=== WORK INSTRUCTIONS ===
In the records below, find each line with "drop" and copy it.

Stored data entries
::::
import Summits.Langlands.Langlands.Theorems.PhantomRMYoshidaResiduallyYoshidaLiftingSplit
import HarnessLib

/-!
# Route `PhantomRMYoshida`, crux `ResiduallyYoshidaLifting` (stmt-Langlands-13639): glue of the
# RELATIVE (anchored) sector split
# (`RelKlingenDensityGeneric` / `KlingenLimitClassicality` / `RelKlingenDensityCorner`)

Crux strategist planner-cstrat-stmt-Langlands-13639-s1-0 (2026-08-17), `--supports stmt-Langlands-13639`.

The prepared route-level split of the first strategist (p1, `Cruxes/ResiduallyYoshidaLifting/STRATEGY-CENSUS.md`
§6, glue p137929 `SectorSplit.ResiduallyYoshidaLifting_of_subs`) cuts the Klingen density layer KL1 by residual
sector but makes both density children ABSOLUTE: `KlingenDensityGeneric` / `KlingenDensityCorner` carry no
automorphic anchor, so their conjunction with KL2 is the whole route TARGET `PhantomRMSector`
(`phantomRMSector_iff_subs`), strictly more than the crux, and on anchor-less fibres they re-internalise the
burden of the route's OTHER crux `StableYoshidaCongruence` (existence of a stable automorphic point).  The two
engines in which the crux's relative datum `ρ₀` has teeth — the Khare–Thorne cross-prime scheme (line C: its
level-raising SEED is `ρ₀`) and Berger–Klosin principality on the cyclic sub-sector (the anchor of the unique
realised class is `ρ₀`) — cannot even be stated on the absolute children.

This file types the ANCHORED form of the two density children and proves the glue (pure logic, sorry-free):

* `RelKlingenDensityGeneric` — on a generic fibre CARRYING an irreducible automorphic `Sh`-point `ρ₀`, every
  irreducible `Sh`-point `ρ` is a Klingen classical limit (binders: those of the crux, in the landed vocabulary
  `DetC` / `Sh` / `Aut` / `GenericSector` / `IsKlingenClassicalLimit`);
* `RelKlingenDensityCorner` — the same off the generic sector;
* **`ResiduallyYoshidaLifting_of_relSubs :
    RelKlingenDensityGeneric → KlingenLimitClassicality → RelKlingenDensityCorner → ResiduallyYoshidaLifting`**
  (the `--glue-by` declaration of the relative split; classical case split on the sector, then KL2);
* the absolute children imply the relative ones (`relKlingenDensityGeneric_of_abs`, `…Corner_of_abs`), so every
  absolute line (the live skeleton `Lines/sector_klingen_split.lean`) proves the relative children a fortiori;
* the crux implies both relative density children (`relKlingenDensityGeneric_of_crux`, `…Corner_of_crux`:
  an automorphic `Sh`-point is its own Klingen approximant, p116982), hence the EXACTNESS statement
  `relSubs_iff : (RelKDG ∧ KL2 ∧ RelKDC) ↔ (ResiduallyYoshidaLifting ∧ KlingenLimitClassicality)` —
  the relative split exceeds the crux by KL2 only (KL2 ≤ target, p116982), whereas the absolute split
  exceeds it by the whole target;
* the route target implies all three relative children (no risk beyond conjunct (B)).

What is NOT claimed: none of the three children is proved; all are open in print at a residually split
Yoshida maximal ideal (census).  The two `Rel…` statements are OPEN statements of this crux (conjecture-grade,
implied by the crux itself); like KL1/KL2 they deliberately carry no citation tag and must not be relocated to
`Literature/`.
-/

noncomputable section

-- `Summit.Langlands.Langlands.…` (summit = sub-problem name, D-0017 layout) trips `dupNamespace` on every decl.
set_option linter.dupNamespace false
set_option autoImplicit false

open IsDedekindDomain Filter
open Literature.NumberTheory.GaloisRepresentations Literature.NumberTheory.Automorphic
open Summit.Langlands.Langlands.Cruxes.ResiduallyYoshidaLifting.YoshidaDivisorSelmerCount
open Summit.Langlands.Langlands.Cruxes.ResiduallyYoshidaLifting.SectorSplit

namespace Summit.Langlands.Langlands.Cruxes.ResiduallyYoshidaLifting.RelSectorSplit

/-! ## The two ANCHORED density statements (OPEN; the intended relative sub-cruxes 1 and 3) -/

/-- **`RelKlingenDensityGeneric` — anchored Klingen density on the generic sector** (intended relative
sub-crux 1, the open core of the crux): on an admissible residual fibre (`σ̄, σ̄'` irreducible, non-conjugate,
`det σ̄ = det σ̄' = ε̄⁻¹`) in the GENERIC sector which carries an irreducible AUTOMORPHIC `Sh`-point `ρ₀`, every
irreducible `ρ` with `Sh ρ` is a Klingen classical limit.  Binders = those of the crux (`ρ₀ ρ`), vocabulary of
p116982/p137929.  Implied by the crux (`relKlingenDensityGeneric_of_crux`) and by the absolute child
(`relKlingenDensityGeneric_of_abs`)
(open statement of this crux; deliberately no citation tag, must not be relocated to Literature/). -/
def RelKlingenDensityGeneric : Prop :=
  ∀ (p : ℕ) [Fact p.Prime], p ≠ 2 → ∀ (k : Type) [Field k] [CharP k p] [IsAlgClosed k]
    [TopologicalSpace k] [DiscreteTopology k] (red : Valued.integer (PadicAlgCl p) →+* k)
    (σ σ' : FramedGaloisRep ℚ k 2) (hcpt : isCompact_glFiniteIntegralLevel 4 ℚ) (ι : PadicAlgCl p ≃+* ℂ)
    (ρ₀ ρ : FramedGaloisRep ℚ (PadicAlgCl p) 4),
    σ.toGaloisRep.IsIrreducible → σ'.toGaloisRep.IsIrreducible → DetC p k σ σ' →
    (¬ ∃ g : GL (Fin 2) k, ∀ x, g * σ x * g⁻¹ = σ' x) → GenericSector p k σ σ' →
    ρ₀.toGaloisRep.IsIrreducible → Sh p k red σ σ' ρ₀ → Aut p hcpt ι ρ₀ →
    ρ.toGaloisRep.IsIrreducible → Sh p k red σ σ' ρ → IsKlingenClassicalLimit p hcpt ι ρ

/-- **`RelKlingenDensityCorner` — anchored Klingen density off the generic sector** (intended relative
sub-crux 3; the named residue of conjunct (B): by p146293 the corner of an `Sh`-fibre is `p = 3` or a twist
pair): same as `RelKlingenDensityGeneric` under `¬ GenericSector p k σ σ'`
(open statement of this crux; deliberately no citation tag, must not be relocated to Literature/). -/
def RelKlingenDensityCorner : Prop :=
  ∀ (p : ℕ) [Fact p.Prime], p ≠ 2 → ∀ (k : Type) [Field k] [CharP k p] [IsAlgClosed k]
    [TopologicalSpace k] [DiscreteTopology k] (red : Valued.integer (PadicAlgCl p) →+* k)
    (σ σ' : FramedGaloisRep ℚ k 2) (hcpt : isCompact_glFiniteIntegralLevel 4 ℚ) (ι : PadicAlgCl p ≃+* ℂ)
    (ρ₀ ρ : FramedGaloisRep ℚ (PadicAlgCl p) 4),
    σ.toGaloisRep.IsIrreducible → σ'.toGaloisRep.IsIrreducible → DetC p k σ σ' →
    (¬ ∃ g : GL (Fin 2) k, ∀ x, g * σ x * g⁻¹ = σ' x) → ¬ GenericSector p k σ σ' →
    ρ₀.toGaloisRep.IsIrreducible → Sh p k red σ σ' ρ₀ → Aut p hcpt ι ρ₀ →
    ρ.toGaloisRep.IsIrreducible → Sh p k red σ σ' ρ → IsKlingenClassicalLimit p hcpt ι ρ

/-! ## Glue: the crux from the three relative sub-cruxes -/

/-- **`ResiduallyYoshidaLifting_of_relSubs`** — the glue under its route-level name (the `--glue-by`
declaration of the relative split): relative generic density → limit classicality (KL2, p116982) → relative
corner density → the crux.  Pure logic: classical case split on `GenericSector p k σ σ'`, the anchor `ρ₀` of
the crux is handed to the density child, KL2 turns the Klingen limit into automorphy. -/
theorem ResiduallyYoshidaLifting_of_relSubs :
    RelKlingenDensityGeneric → KlingenLimitClassicality → RelKlingenDensityCorner →
      Summit.Langlands.Langlands.Theses.PhantomRMYoshida.ResiduallyYoshidaLifting := by
  intro h₁ h₂ h₃ p _ hp k _ _ _ _ _ red σ σ' hcpt ι ρ₀ ρ _εb _Aut _Sh _ _ hσ hσ' hdet hnc hρ₀ hSh₀ hA₀ hρ hSh
  by_cases hG : GenericSector p k σ σ'
  · exact h₂ p hp k red σ σ' hcpt ι ρ hσ hσ' hdet hnc hρ hSh
      (h₁ p hp k red σ σ' hcpt ι ρ₀ ρ hσ hσ' hdet hnc hG hρ₀ hSh₀ hA₀ hρ hSh)
  · exact h₂ p hp k red σ σ' hcpt ι ρ hσ hσ' hdet hnc hρ hSh
      (h₃ p hp k red σ σ' hcpt ι ρ₀ ρ hσ hσ' hdet hnc hG hρ₀ hSh₀ hA₀ hρ hSh)

/-- Registered-stub-shaped alias of the glue (`stub_relSectorSplit`). -/
theorem stub_relSectorSplit :
    RelKlingenDensityGeneric → KlingenLimitClassicality → RelKlingenDensityCorner →
      Summit.Langlands.Langlands.Theses.PhantomRMYoshida.ResiduallyYoshidaLifting :=
  ResiduallyYoshidaLifting_of_relSubs

/-! ## Absolute ⟹ relative: every absolute line proves the relative children a fortiori -/

/-- `KlingenDensityGeneric → RelKlingenDensityGeneric` (drop the anchor). -/
theorem relKlingenDensityGeneric_of_abs (h : KlingenDensityGeneric) : RelKlingenDensityGeneric :=
  fun p _ hp k _ _ _ _ _ red σ σ' hcpt ι _ρ₀ ρ hσ hσ' hdet hnc hG _ _ _ hρ hSh =>
    h p hp k red σ σ' hcpt ι ρ hσ hσ' hdet hnc hG hρ hSh

/-- `KlingenDensityCorner → RelKlingenDensityCorner` (drop the anchor). -/
theorem relKlingenDensityCorner_of_abs (h : KlingenDensityCorner) : RelKlingenDensityCorner :=
  fun p _ hp k _ _ _ _ _ red σ σ' hcpt ι _ρ₀ ρ hσ hσ' hdet hnc hG _ _ _ hρ hSh =>
    h p hp k red σ σ' hcpt ι ρ hσ hσ' hdet hnc hG hρ hSh

/-! ## The crux ⟹ both relative density children: the relative split is crux-faithful -/

/-- **crux ⟹ relative sub-crux 1**: under `ResiduallyYoshidaLifting`, `ρ` is automorphic (oddness from
`DetC`, the anchor `ρ₀` is available), hence its own Klingen approximant (`isKlingenClassicalLimit_of_aut`,
p116982). -/
theorem relKlingenDensityGeneric_of_crux
    (h : Summit.Langlands.Langlands.Theses.PhantomRMYoshida.ResiduallyYoshidaLifting) :
    RelKlingenDensityGeneric := by
  intro p _ hp k _ _ _ _ _ red σ σ' hcpt ι ρ₀ ρ hσ hσ' hdet hnc _hG hρ₀ hSh₀ hA₀ hρ hSh
  exact isKlingenClassicalLimit_of_aut hSh
    (h p hp k red σ σ' hcpt ι ρ₀ ρ (isOdd_of_detC hdet).1 (isOdd_of_detC hdet).2 hσ hσ' hdet hnc
      hρ₀ hSh₀ hA₀ hρ hSh)

/-- **crux ⟹ relative sub-crux 3** (same proof off the generic sector). -/
theorem relKlingenDensityCorner_of_crux
    (h : Summit.Langlands.Langlands.Theses.PhantomRMYoshida.ResiduallyYoshidaLifting) :
    RelKlingenDensityCorner := by
  intro p _ hp k _ _ _ _ _ red σ σ' hcpt ι ρ₀ ρ hσ hσ' hdet hnc _hG hρ₀ hSh₀ hA₀ hρ hSh
  exact isKlingenClassicalLimit_of_aut hSh
    (h p hp k red σ σ' hcpt ι ρ₀ ρ (isOdd_of_detC hdet).1 (isOdd_of_detC hdet).2 hσ hσ' hdet hnc
      hρ₀ hSh₀ hA₀ hρ hSh)

/-- **EXACTNESS of the relative split w.r.t. the crux**: the three relative children are equivalent to the
crux together with KL2 — the relative split exceeds the crux ONLY by `KlingenLimitClassicality` (which is
`≤` the route target, `klingenLimitClassicality_of_phantomRMSector`, p116982).  Contrast: the absolute split
is equivalent to the whole route target (`phantomRMSector_iff_subs`, p137929). -/
theorem relSubs_iff :
    (RelKlingenDensityGeneric ∧ KlingenLimitClassicality ∧ RelKlingenDensityCorner) ↔
      (Summit.Langlands.Langlands.Theses.PhantomRMYoshida.ResiduallyYoshidaLifting ∧
        KlingenLimitClassicality) :=
  ⟨fun h => ⟨ResiduallyYoshidaLifting_of_relSubs h.1 h.2.1 h.2.2, h.2.1⟩,
    fun h => ⟨relKlingenDensityGeneric_of_crux h.1, h.2, relKlingenDensityCorner_of_crux h.1⟩⟩

/-! ## The route target ⟹ all three relative children (no risk beyond conjunct (B)) -/

/-- target ⟹ relative sub-crux 1. -/
theorem relKlingenDensityGeneric_of_phantomRMSector
    (h : Summit.Langlands.Langlands.Theses.PhantomRMYoshida.PhantomRMSector) :
    RelKlingenDensityGeneric :=
  relKlingenDensityGeneric_of_abs (klingenDensityGeneric_of_phantomRMSector h)

/-- target ⟹ relative sub-crux 3. -/
theorem relKlingenDensityCorner_of_phantomRMSector
    (h : Summit.Langlands.Langlands.Theses.PhantomRMYoshida.PhantomRMSector) :
    RelKlingenDensityCorner :=
  relKlingenDensityCorner_of_abs (klingenDensityCorner_of_phantomRMSector h)

/-- target ⟹ the three relative children together (KL2 by `klingenLimitClassicality_of_phantomRMSector`). -/
theorem relSubs_of_phantomRMSector
    (h : Summit.Langlands.Langlands.Theses.PhantomRMYoshida.PhantomRMSector) :
    RelKlingenDensityGeneric ∧ KlingenLimitClassicality ∧ RelKlingenDensityCorner :=
  ⟨relKlingenDensityGeneric_of_phantomRMSector h, klingenLimitClassicality_of_phantomRMSector h,
    relKlingenDensityCorner_of_phantomRMSector h⟩

end Summit.Langlands.Langlands.Cruxes.ResiduallyYoshidaLifting.RelSectorSplit

end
::::
=== SOLUTION FOR THIS EXERCISE ===
/-- `KlingenDensityGeneric → RelKlingenDensityGeneric` (drop the anchor). -/
/-- `KlingenDensityCorner → RelKlingenDensityCorner` (drop the anchor). -/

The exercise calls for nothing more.